Elul 13

I pride myself, you know, on being somewhat of a conservative. I don’t like change much. I avoid it. I try to maintain traditions, and when needed, to develop them. I pray and think and feel and believe that stability is essential and necessary. I also, because of communication challenges or because of trust issues, for whatever reason, don’t really like strangers. New people take me a long time to get to know and the more different from myself they are, the more I have a hard time with them. (Yay for a chosen profession where I constantly meet many strangers who are quite different from myself in lots of ways.) As well, as an immigrant and member of a minority faith, I grew up in a culture radically different from the one held by regular society, one in which attitudes towards people were more forcefully stated, where opinions were made more rapidly, which was, perhaps more rooted in the past. The way I was raised, politeness, acceptance, and honesty come in second, after intimacy, safe spaces and success (or at least survival.)

All these things came up in my mind when a friend sent me an article on race. How do I handle people who are not white? For a long time, this didn’t matter. I simply didn’t encounter people who weren’t white. There were none in the private school I went to, there were none in the Shul I went to, there were none in the university classes I happened to be in, there were none in the small city I lived in for years. I knew no-one who was all that different from me, race wise, and I had enough of my own differences, religious, ability and otherwise, to focus on. Race didn’t even pop up onto my radar.

There have been a number of reasons why it has lately. As someone who has taught all over Montreal, I’ve met any number of students and teachers who were not white. Also, I have people in my life who have been involved in the Native community. My children have taken an interest in issues of equality and justice. I’ve encountered some non-white people now.
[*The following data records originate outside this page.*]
import Summits.CriticalPhenomena.PercolationContinuityZ3.Theorems.PercNearOneGluingNoHeavyQuantFarGate3Assembly
import Summits.CriticalPhenomena.PercolationContinuityZ3.Theorems.PercNearOneGluingNoHeavyQuantFarGate3Items
import HarnessLib

/-!
# QUANT lane R8, front "FAR beyond trees", layer one — THE DEGREE-THREE GATE AT THE OBSERVER, XVII: the generalized item (engine) and the band

builds on p205010 (kernel theorem, internal audit signed; external expert review pending)

Support file (`--supports stmt-CriticalPhenomena-4575`), seat `prim-quant-p1` (gen 28); memo
`run/shared/lean/prim/quant/prim-quant-p1-g28/FOR-LEAD-GATE3.md` §6c.  Standard axioms; no sorries; no definitions.

**The generalized item and the band.**  Every Harris-free certificate of the cover lemma is ONE generalized item (memo §5): a
price `π` (multiplier of `S ≤ Σ sub·x`), a mean weight `0 ≤ μ ≤ π`, outside weight `n(π−μ)` and cut weights `λ_v, λ₁, λ₂` summing to one;
constant-weight combinations of menu items are dominated by a single generalized item because `F(π;M)` is concave in `π`.
`Gate3.arith_item` is that engine in the cover-lemma format (files XV, XVI are the instances `μ = π, λ_v = 1` and `μ = 0, λ₂ = 1 − nπ`);
`Gate3.arith_item_agg` the aggregate form and `Gate3.of_weighted₃` the sign-case step of the HARRIS ENGINE (a certificate
`Σ_j w_j(x)·G_j(x) = Σ_k ν_k·Harris_k(x) + σ(x)` then proves the row by three applications of `arith_item_agg`).
`Gate3.arith_band` instantiates it at a price `π ∈ [ρ₀, ρ₃]` with the type values `(φ₀₁−π sub₀₁, φ₁₀−π sub₁₀, φ₂₀−π sub₂₀, φ₃₀−π sub₃₀, 1−nπ)`
and WITNESS weights; `Quant.farLayerOne_of_gate3_band` is the row.  Numerically (`num3/band2–5.py`, exact LP) witnesses exist at `π = ρ₃` or
`π = ρ₀` on ALL 2 451 grid points of the wild band left open by the closed-form regimes XIV–XVI; what then remains of the general gate is the
HARRIS band only (`p < 1/2`, large `r̄ < r*(p)`; 2 030 grid points), where the three union rows are needed (memo §7).
-/

noncomputable section
import Summits.QuantumFields.YangMills.Theorems.FluctuationComparisonRegPrIntLS2BetaPeanoSmooth
import Summits.QuantumFields.YangMills.Theorems.FluctuationComparisonRegPrIntLS2BetaChartContLaplaceRows
import Summits.QuantumFields.YangMills.Theorems.FluctuationComparisonRegPrIntLS2BetaTubularChartDockTransversal
import Summits.QuantumFields.YangMills.Theorems.FluctuationComparisonRegPrIntLS2BetaPivotStabiliser
import HarnessLib

/-!
# S2β · LAPLACE row — THE `ChartSmooth` SUPPLIER: v8.1's `stub_chartSmooth` IS A THEOREM OF THE LANDED ROWS (pen w5-20520 g14)

Cell `ym3-torus` (rung R3: continuum `SU(2)` Yang–Mills on `T³` — NOT `d = 4`, NOT infinite volume, NOT a mass gap, NOT Clay); width seat `ym-ust-20520-w5` g14;
helper of the crux `stmt-QuantumFields-20520` (`--supports`, NOT a proof of it).  THEOREMS ONLY (0 `def`, 0 `sorry`; default heartbeats).

WHAT.  `Lines/semiclassical_s2beta.lean` v8.1 (w4-20520 g15, LINE OWNER WORD 12) displays the stub `stub_chartSmooth : ChartSmooth` — for every `(L, b₀, p₀, ε₀)` in GAP♯'s
prefix and `γ ≤ γ₁`, every `J ≤ K`: common dimensions `dZ dV`, a sheet set `Sst`, ONE window chart `c` on `histGood` over the `θ_J`-window with the `ChartRows`
(CHART∞'s nine LIMIT rows + continuity of `c.Φ (V,·)` + off-pivot agreement + descent + recognition∕carrier-neighbourhood), and for every window datum `V` and every
minimising small-field history `U₀ ∈ argminHist V` the `ChartPackage` (group chart `e`, transversal `σ` with the LOCAL carrier row, the (T2) transversality row, the
tubular Haar chart rows, the stabiliser rows for `Sst`, and the `C²` row).  THIS FILE proves that statement — with `ChartRows`, `ChartPackage`, `argminHist` UNFOLDED to
their v8.1 bodies token for token (the Lines-side `def`s are not importable; v9's `stub_chartSmooth` is then `exact …ChartSmooth.chartSmooth` by `δ`-unfolding, the
door pattern of ✓F6 `windowRegularity`) — from the landed suppliers BY NAME: CHART∞ V-c3 ✓`…ChartContLaplaceRows.exists_laplaceRows` (w3-20520 g14), (C3β″)+(T2)
✓`…TubularChartDockTransversal.exists_tubularHaarChart_pivotAct_transversal` (px21 g9∕g10), RG-K∕`hstab`∕`hfix` ✓`…PivotStabiliser.pivotAct_eq_self_iff_central`
(px21∕px11), (C2) ✓`…PeanoSmooth.contDiffAt_wilsonAction4_windowChart_of_histGood` + ✓`exists_gamma_chainRegime` (w5 g14 ∘ px11 g10's (C2-b)); `pS := 0`, `ε₁ := 1`
(free), `γ₁ := min (γ₁ of CHART∞) (γ₁ of the chain regime)`, `Sst :=` the central sheet set `{k | k.2 = 1 ∧ ∃ c central, ↑k.1 = const c}`.

HONEST SCOPE.  Assembly; closes ONE of v8.1's displayed stubs when the line file calls it; LAPLACE then rests on EXW + GAP♯ + FOUR-POINT-DECAY (and S2β on those + H4ᶜ +
LFR♯ᶜ); nothing of EXW ∕ GAP♯ ∕ DECAY ∕ H4ᶜ ∕ LFR♯ᶜ is proved; the crux 20520 is NOT proved; `YM3TorusSU2` NOT proved; the Yang–Mills mass gap (Clay) NOT proved.

References: [Balaban1985Averaging] §E Prop 6 pp. 26–27; [Balaban1985Variational] CMP 102 (1985) Thm 1 (8)–(10) p. 279 and (142) p. 299; [Helgason2000] Ch. I §1 Thm 1.14 p. 96;
[Breitung1994] Thm 41 p. 56; [Dieudonne1960] Ch. X §2 (10.2.1)–(10.2.3).
-/

noncomputable section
I’ve listened to childhood stories other than my own, dealt with different approaches to behaviour management and discipline, heard about how people have been disadvantaged or mistreated, encountered people who disagree with me about respect for authority and gender issues, and come face to face again and again with prejudice.

Mostly, I’ve come face to face with my own prejudice, because other people’s is less of my business.  There’s quite a bit in the Jewish faith about dealing with my failings before I start poking at those of my fellow beings. I would love to say that I’m entirely free from prejudice in the areas of race and culture, that I’m colour blind and teach with no regard for the race of my students, except to be culturally aware, and ensure the curriculum and the materials I use are culturally appropriate and relevant and…none of this is true. Whether it’s because of my conservative leanings, my cultural background, my distrust of differences, I still find myself having to deal with my own prejudice.

I’ve struggled again and again with attitudes that are extremely ugly that show up in my head, from (using … for the race of your choice) “those … kids just can’t behave!” to “well, no wonder he’s struggling, he’s …” to “oh, given that he’s …, his parents must be disappointed in him,” both expecting more (or less) from certain groups, and thinking of them differently. There is no point whatsoever in my saying that I don’t think this way, because I do. I fight the attitudes of course – I don’t like seeing them, and so I do all I can not to act or talk or even think in a prejudiced way. I don’t know how often I succeed. Sometimes, I know I do – but sometimes, I’m sure I don’t.

It’s even harder when it comes to looking at the ways I benefit from these prejudices, and what I should or shouldn’t do about that. I’m white and I live in Canada – by those two facts, I’ve got some pretty amazing advantages. What do I do about the way these advantages are available to me, but not to the non-white people I encounter, or to people in other parts of the world?

Maybe the only thing I can do is remember that the prejudice is there. I’m in Hamilton now, and again, the people I encounter are mostly white. It’s easy to say that I’ve gotten  past all these issues of privilege and prejudice and can now continue enjoying my comfortable life and appreciating how very inclusive I am. I think I can do better. I can learn more about different cultures and histories, right here. I can participate in anything that will help me learn and grow. I can keep fighting the prejudice-based thoughts that pop up in my mind. I can see if there are places I can contribute. And, of course, I can remember that my comfortable life comes to me at a price, mostly paid by others. That way, should the opportunity arise to pay a bit of it back, I am just a bit more likely to do so.